2009 Portland GSA Annual Meeting (18-21 October 2009)

Paper No. 37
Presentation Time: 9:00 AM-6:00 PM

HILLSLOPE EVOLUTION IN A HIGHLY COMPLEX SEMIARID LANDSCAPE


GAUGLER, Devin F., Earth & Planetary Sciences, University of New Mexico, Northrup Hall, University of New Mexico, Albuquerque, NM 87131, devingaugler@gmail.com

It is generally understood that landforms with deep weathering are transport limited with gentle, rounded slopes and are weathering-limited with steeper, more angular slopes when there is a shallow regolith. However, on hillslopes of an intermediate nature, changes in factors affecting the rates of weathering and sediment removal can change a hillslope or hillslope segments between these two modes. As a drainage is cut into alluvial fan deposits, the changing slope angle and aspect drives changes in microclimate, in turn affecting soil forming processes and vegetation distribution. Field observations show north facing hillslopes with more mesic vegetation and greater dust entrapment. All hillslopes formed in alluvium have classic transport limited forms.
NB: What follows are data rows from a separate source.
import Summits.MatrixMultiplication.OmegaCensus.SmallFormats.MatMul22nRankGF7Slack6FlatMain
import HarnessLib

/-!
# ω-census family (a): slack-6 certificate replay — MAIN CHECK (bucket completeness + level-1 expansion), file 24 of 114

Cell `pub-omega` (unit `pub-omega-tensor-g18`, `pub-omega-tensor-g19`), topic `Summits/MatrixMultiplication/OmegaCensus` (sub-folder `SmallFormats`).
Framing (verbatim): lottery ticket; floor = certified bounds/negative ranges. HONEST FRAMING: machine-generated kernel replay
(`pub-omega-tensor-g19/code/py/gen6_runs19.py`, from tensor g18's `gen6_runs18.py`): `LanesOK6 h 0 3692` (every lane of the total plane passes `laneOK6`) for the elements `67 ≤ h < 70` of `PGL₂(7)` (lane pieces `mainOK6K` (flat lane checker, literal plane) of ≤ 2400 level-1 loop nodes, 3622 in this file, glued by `lanesOK6_of_piece` / `lanesOK6_append`). Soundness is in `MatMul22nRankGF7Slack6SearchSound` /
`MatMul22nRankGF7Slack6SearchFinal`; nothing here is progress on `ω`.
-/

namespace Summit.MatrixMultiplication.OmegaCensus.SmallFormats

set_option Elab.async false

set_option maxRecDepth 100000 in
set_option maxHeartbeats 400000000 in
/-- Element `67`: lanes `0 ≤ c < 3692` of the total plane pass (953 level-1 loop search nodes). -/
theorem mainOK6K_67_0 : mainOK6K 67 0 3692 = true := by decide +kernel

/-- **All 3 692 lanes of element `67` pass** (1 pieces; 953 loop search nodes). -/
theorem lanesOK6_h67 : LanesOK6 67 0 3692 := (lanesOK6_of_pieceK mainOK6K_67_0)

set_option maxRecDepth 100000 in
set_option maxHeartbeats 400000000 in
/-- Element `68`: lanes `0 ≤ c < 3692` of the total plane pass (1291 level-1 loop search nodes). -/
theorem mainOK6K_68_0 : mainOK6K 68 0 3692 = true := by decide +kernel

/-- **All 3 692 lanes of element `68` pass** (1 pieces; 1291 loop search nodes). -/
theorem lanesOK6_h68 : LanesOK6 68 0 3692 := (lanesOK6_of_pieceK mainOK6K_68_0)

set_option maxRecDepth 100000 in
set_option maxHeartbeats 400000000 in
/-- Element `69`: lanes `0 ≤ c < 3692` of the total plane pass (1378 level-1 loop search nodes). -/
theorem mainOK6K_69_0 : mainOK6K 69 0 3692 = true := by decide +kernel

/-- **All 3 692 lanes of element `69` pass** (1 pieces; 1378 loop search nodes). -/
theorem lanesOK6_h69 : LanesOK6 69 0 3692 := (lanesOK6_of_pieceK mainOK6K_69_0)

/-- **MAIN CHECK lanes for `67 ≤ · < 70`** (this file). -/
theorem lanesOK6_runM_24 : ∀ x, 67 ≤ x → x < 70 → LanesOK6 x 0 3692 := by
  intro x _h1 h2
  by_cases g68 : x < 68
  · have e : x = 67 := by omega
    subst e; exact lanesOK6_h67
  by_cases g69 : x < 69
  · have e : x = 68 := by omega
    subst e; exact lanesOK6_h68
  have e : x = 69 := by omega
  subst e; exact lanesOK6_h69

end Summit.MatrixMultiplication.OmegaCensus.SmallFormats
import Summits.QuantumFields.YangMills.Theorems.BalabanUVNodesPortS1FlatKernel
import Summits.QuantumFields.YangMills.Theorems.BalabanUVNodesPortS1PhiLZLogDet
import Summits.QuantumFields.YangMills.Theorems.BalabanUVNodesPortS1Selector
import Literature.MathematicalPhysics.QuantumFieldTheory.Balaban1983to89.Node00.ShearedAveragingRecord

/-!
# NODE O port PT-A — THE BASE POINT OF `phiLZ` IS THE FLAT BACKGROUND: `V^{(k)}_{ax}(W_0) = 1` (`portVkAx … 0 = 1`), so at `B = 0` the letters of `…PhiLZLogDet` ∕ `…ZkGraph` are the
# flat-background THEOREMS of `…FlatLetter` ∕ `…FlatKernel` (the `b₀`-block is invertible; the dimension match holds); `phiLZ_eq_logDet_sum₀` = the two-bracket form with the `B = 0` letter discharged

Cell `ym-nodeO-ideate`, porter seat `ymgap-nodeO-port-PTA-1` (gen 4); `--supports stmt-QuantumFields-27930` (helper).  [I] = [Balaban1987RG1].
* `critCfgAxOfRecord_one` — `V^{(k)}_{ax}(1) = 1` (both branches of def-B's `Uk`: the axialised `k`-fold average of a flat minimiser, `axialize` of the unit field by `axialGauge_contourOfRecord_one`);
  `portVkAx_zero`; `recordB0BlockInvertible_portVkAx_zero`; ★ `phiLZ_eq_logDet_sum₀`.

HONEST FRAMING.  Bookkeeping at the base point; NOTHING of Bałaban asserted∕ported∕discharged; positivity still displayed; 27930 OPEN; K0⁷∕K-Ax OPEN; NODE O 0∕1; COUNT 8∕28 · K 1∕4 UNMOVED; finite `𝕋⁴_{L^K}` at
fixed ε — NOT continuum ∕ OS ∕ Clay; **the Yang–Mills mass gap is NOT proved by any of this.**  No `sorry`, no `def`, no `instance`; standard axioms.
-/

noncomputable section

open scoped BigOperators Matrix.Norms.L2Operator Topology

namespace Summit.QuantumFields.YangMills.Theorems.BalabanUVNodesPortS1

open Summit.QuantumFields.YangMills.Theorems.K0RecordFormatNames
open Summit.QuantumFields.YangMills.BalabanUVNodes.N09FlatSectorUniqueness
open Literature.MathematicalPhysics.QuantumFieldTheory.Balaban1983to89
open Literature.MathematicalPhysics.QuantumFieldTheory.Balaban1983to89.Node00
open Literature.MathematicalPhysics.QuantumFieldTheory.Balaban1983to89.T4Continuum (T4Family)
open Literature.MathematicalPhysics.QuantumFieldTheory.Balaban1983to89.BlockAxialRepresentative (axialize axialize_eq_self_of_axialGauge)
open _root_.Matrix

variable (F : T4Family)

/-- **`V^{(k)}_{ax}(1) = 1`**: the block-axial `k`-fold average of the minimiser over the unit coarse field is the unit field (on the solvable branch: any minimiser over `1` is gauge-equivalent to `1`,
`critCfgAxOfRecord_eq_of_isBackground` with `U₀ = 1`; off it def-B's `Uk` defaults to `1`; then `M^k(1) = 1` and the unit field is already block-axial). [cite: Balaban1987RG1, (2.2)–(2.3) p.265] -/
theorem critCfgAxOfRecord_one (ν : Stage7Numerics) (K k : ℕ) (hk : k + 1 ≤ (F.P K).m + (F.P K).K) :
    critCfgAxOfRecord F 2 ν K k (1 : GaugeField (F.P K) (k + 1) (SU 2)) = 1 := by
  have hax : axialize (contourOfRecord F 2 K k) (1 : GaugeField (F.P K) k (SU 2)) = 1 :=
    axialize_eq_self_of_axialGauge hk _ (axialGauge_contourOfRecord_one F 2 K k)
  by_cases h : UkExists F 2 K (k + 1) ν.εreg (1 : GaugeField (F.P K) (k + 1) (SU 2))
  · obtain ⟨U₀, hU₀⟩ := h
    have hmem : (1 : GaugeField (F.P K) 0 (SU 2)) ∈ bgReg F 2 K (k + 1) ν.εreg :=
      mem_bgReg_of_flat_of_mem (F := F) (N := 2) (flat_one (P := F.P K) (j := 0)) hU₀.2.1
    have hbg : IsBackground (avOfRecord F 2 K) (bgReg F 2 K (k + 1) ν.εreg) (k + 1) (1 : GaugeField (F.P K) (k + 1) (SU 2)) 1 := by
      have h1 := isBackground_of_flat (F := F) (N := 2) (k := k + 1) (flat_one (P := F.P K) (j := 0)) hmem
      rwa [B15Claim189UnitTestAtRecord.iter_avOfRecord_one F 2 K (k + 1)] at h1
    rw [critCfgAxOfRecord_eq_of_isBackground (by omega) (uniqueUkOrbit_one (F := F) (N := 2) (by omega) ν.εreg) hbg,
      B15Claim189UnitTestAtRecord.iter_avOfRecord_one F 2 K k, hax]
  · rw [critCfgAxOfRecord_def, critCfgOfRecord_def, Uk_of_not h, B15Claim189UnitTestAtRecord.iter_avOfRecord_one F 2 K k, hax]

/-- **The base point of the chart is the flat background**: `portVkAx F a₀ ε₂₉ k K 0 = 1`. [cite: Balaban1987RG1, (2.3) p.265, p.264 (before (1.20))] -/
theorem portVkAx_zero (a₀ ε₂₉ : ℝ) (k K : ℕ) (hk : k + 1 ≤ (F.P K).m + (F.P K).K) :
    letI θ := thetaFill F a₀ ε₂₉; letI := θ.instVβ₁; letI := θ.instVβ₂
    portVkAx F a₀ ε₂₉ k K 0 = 1 := by
  rw [portVkAx, unitField_zero]
  exact critCfgAxOfRecord_one F _ K k hk

open Classical in
/-- The letter at the base point of `phiLZ`. [cite: Balaban1987RG1, p.267] -/
theorem recordB0BlockInvertible_portVkAx_zero (a₀ ε₂₉ : ℝ) (k K : ℕ) (hk : k + 1 ≤ (F.P K).m + (F.P K).K) :
    letI θ := thetaFill F a₀ ε₂₉; letI := θ.instVβ₁; letI := θ.instVβ₂
    RecordB0BlockInvertible F k K (portVkAx F a₀ ε₂₉ k K 0) := by
  rw [portVkAx_zero F a₀ ε₂₉ k K hk]
  exact recordB0BlockInvertible_one F k K hk

open Classical in
/-- ★ **`Φ₁` IN TWO BRACKETS AT THE TEXTS' VOLUMES, the `B = 0` letter DISCHARGED**: under the letter at `W_B` and positivity at `W_B` and `W_0`,
`phiLZ n B = −½[log det T(B) − log det T(0)] − Σ_c [log|det A₁(c)(B)| − log|det A₁(c)(0)|]`. [cite: Balaban1987RG1, (2.12) p.268, (1.4) p.260, p.267] -/
theorem phiLZ_eq_logDet_sum₀ (Mc : ℕ) (a₀ ε₂₉ : ℝ) (k n : ℕ) (B : recordW F a₀ ε₂₉ k (recordK₀ F Mc k + n))
    (hA : RecordB0BlockInvertible F k (recordK₀ F Mc k + n) (portVkAx F a₀ ε₂₉ k (recordK₀ F Mc k + n) B))
    (hP : (recordPreckLoc F k (recordK₀ F Mc k + n) (thetaFill F a₀ ε₂₉).εbg (portVkAx F a₀ ε₂₉ k (recordK₀ F Mc k + n) B)
      (hopLinGraph F k (recordK₀ F Mc k + n) (portVkAx F a₀ ε₂₉ k (recordK₀ F Mc k + n) B))).PosDef)
    (hP₀ : letI θ := thetaFill F a₀ ε₂₉; letI := θ.instVβ₁; letI := θ.instVβ₂;
      (recordPreckLoc F k (recordK₀ F Mc k + n) (thetaFill F a₀ ε₂₉).εbg (portVkAx F a₀ ε₂₉ k (recordK₀ F Mc k + n) 0)
        (hopLinGraph F k (recordK₀ F Mc k + n) (portVkAx F a₀ ε₂₉ k (recordK₀ F Mc k + n) 0))).PosDef) :
    letI θ := thetaFill F a₀ ε₂₉; letI := θ.instVβ₁; letI := θ.instVβ₂;
    phiLZ F Mc a₀ ε₂₉ k n B =
      ((-(1 / 2 : ℝ) * (Real.log (recordPreckLoc F k (recordK₀ F Mc k + n) (thetaFill F a₀ ε₂₉).εbg (portVkAx F a₀ ε₂₉ k (recordK₀ F Mc k + n) B)
            (hopLinGraph F k (recordK₀ F Mc k + n) (portVkAx F a₀ ε₂₉ k (recordK₀ F Mc k + n) B))).det
          - Real.log (recordPreckLoc F k (recordK₀ F Mc k + n) (thetaFill F a₀ ε₂₉).εbg (portVkAx F a₀ ε₂₉ k (recordK₀ F Mc k + n) 0)
            (hopLinGraph F k (recordK₀ F Mc k + n) (portVkAx F a₀ ε₂₉ k (recordK₀ F Mc k + n) 0))).det)
        - ∑ c : PBond (F.P (recordK₀ F Mc k + n)) (k + 1),
            (Real.log |(Matrix.of fun j j' : Fin 3 => recordLQtB0 F k (recordK₀ F Mc k + n) (portVkAx F a₀ ε₂₉ k (recordK₀ F Mc k + n) B) (c, j) (c, j')).det|
              - Real.log |(Matrix.of fun j j' : Fin 3 => recordLQtB0 F k (recordK₀ F Mc k + n) (portVkAx F a₀ ε₂₉ k (recordK₀ F Mc k + n) 0) (c, j) (c, j')).det|) : ℝ) : ℂ) :=
  phiLZ_eq_logDet_sum F Mc a₀ ε₂₉ k n B hA (recordB0BlockInvertible_portVkAx_zero F a₀ ε₂₉ k _ (succ_le_m_add_K_recordK₀ F Mc k n)) hP hP₀

end Summit.QuantumFields.YangMills.Theorems.BalabanUVNodesPortS1

end
/-! ### Exponent bookkeeping: one fixed `K` per target exponent `δ` -/

/-- **The choice of `K`.** If `g(k)/k → 0` then for every growth constant `a ≥ 0`, every
coefficient function `B ≥ 1` and every target exponent `δ > 0`, all sufficiently large `k` have
the property: for every constant `C` there is `C₁ ≥ 0` with `⌊C · N^{g(k)} + C⌋₊ ≤ C₁ · 2^{δ n}`
whenever `N ≤ B(k) · 2^{a (n/k + 1)}` — the running time `O(N^{g(k)})` of the hypothetical `k`-SUM
algorithm on the reduction instances (`KSumRed.N_real_le`: `B(k) = k + 4 (k+1)²`, `a = 1 + 10 c`)
is `O_k(2^{δ n})`. (Pătraşcu–Williams 2010, proof of Thm. 5.1, run with one fixed `d = k`; the
`InTimeO` form of `eventually_forall_clique_time_le`.) [folklore] -/
theorem eventually_forall_ksum_time_le (B : ℕ → ℝ) (hB : ∀ k, 1 ≤ B k) {g : ℕ → ℝ}
    (hg : Tendsto (fun k => g k / k) atTop (𝓝 0)) {a δ : ℝ} (ha : 0 ≤ a) (hδ : 0 < δ) :
    ∀ᶠ k : ℕ in atTop, ∀ C : ℝ, ∃ C₁ : ℝ, 0 ≤ C₁ ∧ ∀ n N : ℕ,
      (N : ℝ) ≤ B k * (2 : ℝ) ^ (a * ((n : ℝ) / k + 1)) →
        ((⌊C * (N : ℝ) ^ g k + C⌋₊ : ℕ) : ℝ) ≤ C₁ * (2 : ℝ) ^ (δ * n) := by
  -- eventually `g k / k < δ / (a + 1)` and `1 ≤ k`
  have hε : 0 < δ / (a + 1) := div_pos hδ (by linarith)
  have h1 : ∀ᶠ k : ℕ in atTop, g k / k < δ / (a + 1) := hg.eventually (Iio_mem_nhds hε)
  have h2 : ∀ᶠ k : ℕ in atTop, 1 ≤ k := eventually_ge_atTop 1
  filter_upwards [h1, h2] with k hk hk1 C
  have hkpos : (0 : ℝ) < k := by exact_mod_cast hk1
  have hB1 : 1 ≤ B k := hB k
  have hB0 : 0 < B k := by linarith
  -- the nonnegative part of the exponent
  set γ : ℝ := max (g k) 0 with hγ
  have hγ0 : 0 ≤ γ := le_max_right _ _
  have hγk : a * γ / k ≤ δ := by
    have hgk : g k / k < δ / (a + 1) := hk
    have hγk' : γ / k ≤ δ / (a + 1) := by
      rcases le_total (g k) 0 with hle | hle
      · have : γ = 0 := by rw [hγ, max_eq_right hle]
        rw [this, zero_div]; exact hε.le
      · have : γ = g k := by rw [hγ, max_eq_left hle]
        rw [this]; exact hgk.le
    calc a * γ / k = a * (γ / k) := by ring
      _ ≤ a * (δ / (a + 1)) := mul_le_mul_of_nonneg_left hγk' ha
      _ ≤ δ := by
          rw [mul_div_assoc']
          rw [div_le_iff₀ (by linarith)]
          nlinarith
  -- the constants
  set C' : ℝ := max C 0 with hC'
  have hC'0 : 0 ≤ C' := le_max_right _ _
  refine ⟨C' * ((B k) ^ γ * (2 : ℝ) ^ (a * γ) + 1), by positivity, fun n N hN => ?_⟩
  have hN0 : (0 : ℝ) ≤ N := Nat.cast_nonneg _
  have hpow2 : (0 : ℝ) < (2 : ℝ) ^ (δ * n) := by positivity
  have hone : (1 : ℝ) ≤ (2 : ℝ) ^ (δ * n) :=
    Real.one_le_rpow (by norm_num) (by positivity)
  -- `N ^ g k ≤ N ^ γ ≤ (B k · 2^{a(n/k+1)}) ^ γ = (B k)^γ 2^{aγ} 2^{(aγ/k) n} ≤ (B k)^γ 2^{aγ} 2^{δ n}`
  have hbase : (0 : ℝ) ≤ B k * (2 : ℝ) ^ (a * ((n : ℝ) / k + 1)) := by positivity
  have hNg : (N : ℝ) ^ g k ≤ (B k) ^ γ * (2 : ℝ) ^ (a * γ) * (2 : ℝ) ^ (δ * n) := by
    rcases Nat.eq_zero_or_pos N with hN0' | hNpos
    · subst hN0'
      rcases eq_or_ne (g k) 0 with hg0 | hg0
      · rw [hg0, Nat.cast_zero, Real.rpow_zero]
        have : (1 : ℝ) ≤ (B k) ^ γ * (2 : ℝ) ^ (a * γ) :=
          one_le_mul_of_one_le_of_one_le (Real.one_le_rpow hB1 hγ0)
            (Real.one_le_rpow (by norm_num) (by positivity))
        nlinarith
      · rw [Nat.cast_zero, Real.zero_rpow hg0]
        positivity
    · have hN1 : (1 : ℝ) ≤ N := by exact_mod_cast hNpos
      calc (N : ℝ) ^ g k ≤ (N : ℝ) ^ γ := Real.rpow_le_rpow_of_exponent_le hN1 (le_max_left _ _)
        _ ≤ (B k * (2 : ℝ) ^ (a * ((n : ℝ) / k + 1))) ^ γ := Real.rpow_le_rpow hN0 hN hγ0
        _ = (B k) ^ γ * (2 : ℝ) ^ (a * γ) * (2 : ℝ) ^ ((a * γ / k) * n) := by
            rw [Real.mul_rpow hB0.le (by positivity), ← Real.rpow_mul (by norm_num)]
            rw [show a * ((n : ℝ) / k + 1) * γ = a * γ + (a * γ / k) * n by
              field_simp; ring]
            rw [Real.rpow_add (by norm_num)]
            ring
        _ ≤ (B k) ^ γ * (2 : ℝ) ^ (a * γ) * (2 : ℝ) ^ (δ * n) := by
            apply mul_le_mul_of_nonneg_left _ (by positivity)
            exact Real.rpow_le_rpow_of_exponent_le (by norm_num)
              (mul_le_mul_of_nonneg_right hγk (Nat.cast_nonneg _))
  -- floors and the final estimate
  have hNg0 : (0 : ℝ) ≤ (N : ℝ) ^ g k := Real.rpow_nonneg hN0 _
  have hfl : ((⌊C * (N : ℝ) ^ g k + C⌋₊ : ℕ) : ℝ) ≤ C' * (N : ℝ) ^ g k + C' := by
    have h1 : C * (N : ℝ) ^ g k + C ≤ C' * (N : ℝ) ^ g k + C' :=
      add_le_add (mul_le_mul_of_nonneg_right (le_max_left _ _) hNg0) (le_max_left _ _)
    exact (Nat.cast_le.2 (Nat.floor_le_floor h1)).trans (Nat.floor_le (by positivity))
  calc ((⌊C * (N : ℝ) ^ g k + C⌋₊ : ℕ) : ℝ) ≤ C' * (N : ℝ) ^ g k + C' := hfl
    _ ≤ C' * ((B k) ^ γ * (2 : ℝ) ^ (a * γ) * (2 : ℝ) ^ (δ * n)) + C' * (2 : ℝ) ^ (δ * n) := by
        have h38 : C' ≤ C' * (2 : ℝ) ^ (δ * n) := le_mul_of_one_le_right hC'0 hone
        have h39 : C' * (N : ℝ) ^ g k ≤ C' * ((B k) ^ γ * (2 : ℝ) ^ (a * γ) * (2 : ℝ) ^ (δ * n)) :=
          mul_le_mul_of_nonneg_left hNg hC'0
        linarith
    _ = C' * ((B k) ^ γ * (2 : ℝ) ^ (a * γ) + 1) * (2 : ℝ) ^ (δ * n) := by ring

/-! ### The assembly -/

/-- **Pătraşcu–Williams, Cor. 5.1, assembled down to the word-RAM reduction (proved).** If the
hypothesis of `not_eth_of_kSUM_subpoly` — an exponent function `g` with `g(k)/k → 0` and
deterministic word-RAM algorithms for `kSUM k` in time `O(N^{g(k)})` for every `k ≥ 3` — yields,
for every density `c` and every `δ > 0`, a liberal word-RAM decider of the width-`≤ 3` clause
lists with `≤ c n` clauses in time `O(2^{δ n})` (`LiberalSparseKSATInRAMTime 3 c δ`; this is the
reduction in the proof of Thm. 5.1, to be established from `KSumETHCore.lean` as described in the
module docstring), then `not_eth_of_kSUM_subpoly` holds: under `ETH` pick `δ > 0` with
`¬ KSATInExpTime 3 δ`; the liberal deciders give sparse 3-SAT on multi-stack Turing machines for
all densities and exponents (`sparseKSATInExpTime_of_liberalSparseKSATInRAMTime_holds`), hence
`KSATInExpTime 3 δ` by the sparsification lemma (`kSATInExpTime_of_sparseKSATInExpTime
sparsification_holds`). [cite: PatrascuWilliams2010, Cor. 5.1] -/
theorem not_eth_of_kSUM_subpoly_of_liberal
    (hred : (∃ g : ℕ → ℝ, Tendsto (fun k => g k / k) atTop (𝓝 0) ∧
        ∀ k, 3 ≤ k → (kSUM k).InTimeO fun n => (n : ℝ) ^ g k) →
      ∀ (c : ℕ) (δ : ℝ), 0 < δ → LiberalSparseKSATInRAMTime 3 c δ) :
    not_eth_of_kSUM_subpoly := by
  rintro hsum ⟨δ, hδ, hnot⟩
  exact hnot (kSATInExpTime_of_sparseKSATInExpTime sparsification_holds
    (fun c δ' hδ' => sparseKSATInExpTime_of_liberalSparseKSATInRAMTime_holds 3 c (by norm_num)
      (hred hsum) δ' hδ') δ hδ)

/-- The same assembly read as a refutation of ETH: the word-RAM reduction and the `k`-SUM
hypothesis put 3-SAT in `TIME(2^{δ n} · poly(L))` on multi-stack Turing machines for every
`δ > 0`. [cite: PatrascuWilliams2010, Cor. 5.1] -/
theorem kSATInExpTime_three_of_kSUM_subpoly_of_liberal
    (hred : (∃ g : ℕ → ℝ, Tendsto (fun k => g k / k) atTop (𝓝 0) ∧
        ∀ k, 3 ≤ k → (kSUM k).InTimeO fun n => (n : ℝ) ^ g k) →
      ∀ (c : ℕ) (δ : ℝ), 0 < δ → LiberalSparseKSATInRAMTime 3 c δ)
    (hsum : ∃ g : ℕ → ℝ, Tendsto (fun k => g k / k) atTop (𝓝 0) ∧
        ∀ k, 3 ≤ k → (kSUM k).InTimeO fun n => (n : ℝ) ^ g k)
    (δ : ℝ) (hδ : 0 < δ) : KSATInExpTime 3 δ :=
  kSATInExpTime_of_sparseKSATInExpTime sparsification_holds
    (fun c δ' hδ' => sparseKSATInExpTime_of_liberalSparseKSATInRAMTime_holds 3 c (by norm_num)
      (hred hsum) δ' hδ') δ hδ

end Literature.Computability.FineGrained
After the drainage has cut into the underlying sedimentary bedrock layers of carbonate and siliclastic varieties and steep slopes develop, the north-south asymmetry is heightened. North facing slopes remain transport limited, but south facing slopes are segmented with slopes above the alluvium-bedrock contact transport limited and slopes below weathering or detachment limited. Soil observations have shown greater carbonate and clay accumulation on north facing hillslopes, with greater subsurface chemical weathering especially in carbonate. Slope forms appear stable until the alluvial cap is exhausted, exposing the carbonate bedrock. At this point the north-south asymmetry is much reduced with both slopes appearing weathering limited. However, the north facing slope retains a thicker colluvial mantle and regolith. Exposed carbonate bedrock is weathering resistant and outcrops, eroding as dust enters cracks to topple blocks downslope. Exposed siliclastic bedrock is susceptible to erosion from overland flow and retreats as the carbonate is removed, leading to concave slope form. When the carbonate cap is exhausted, the landform erodes to a low mound just above base level.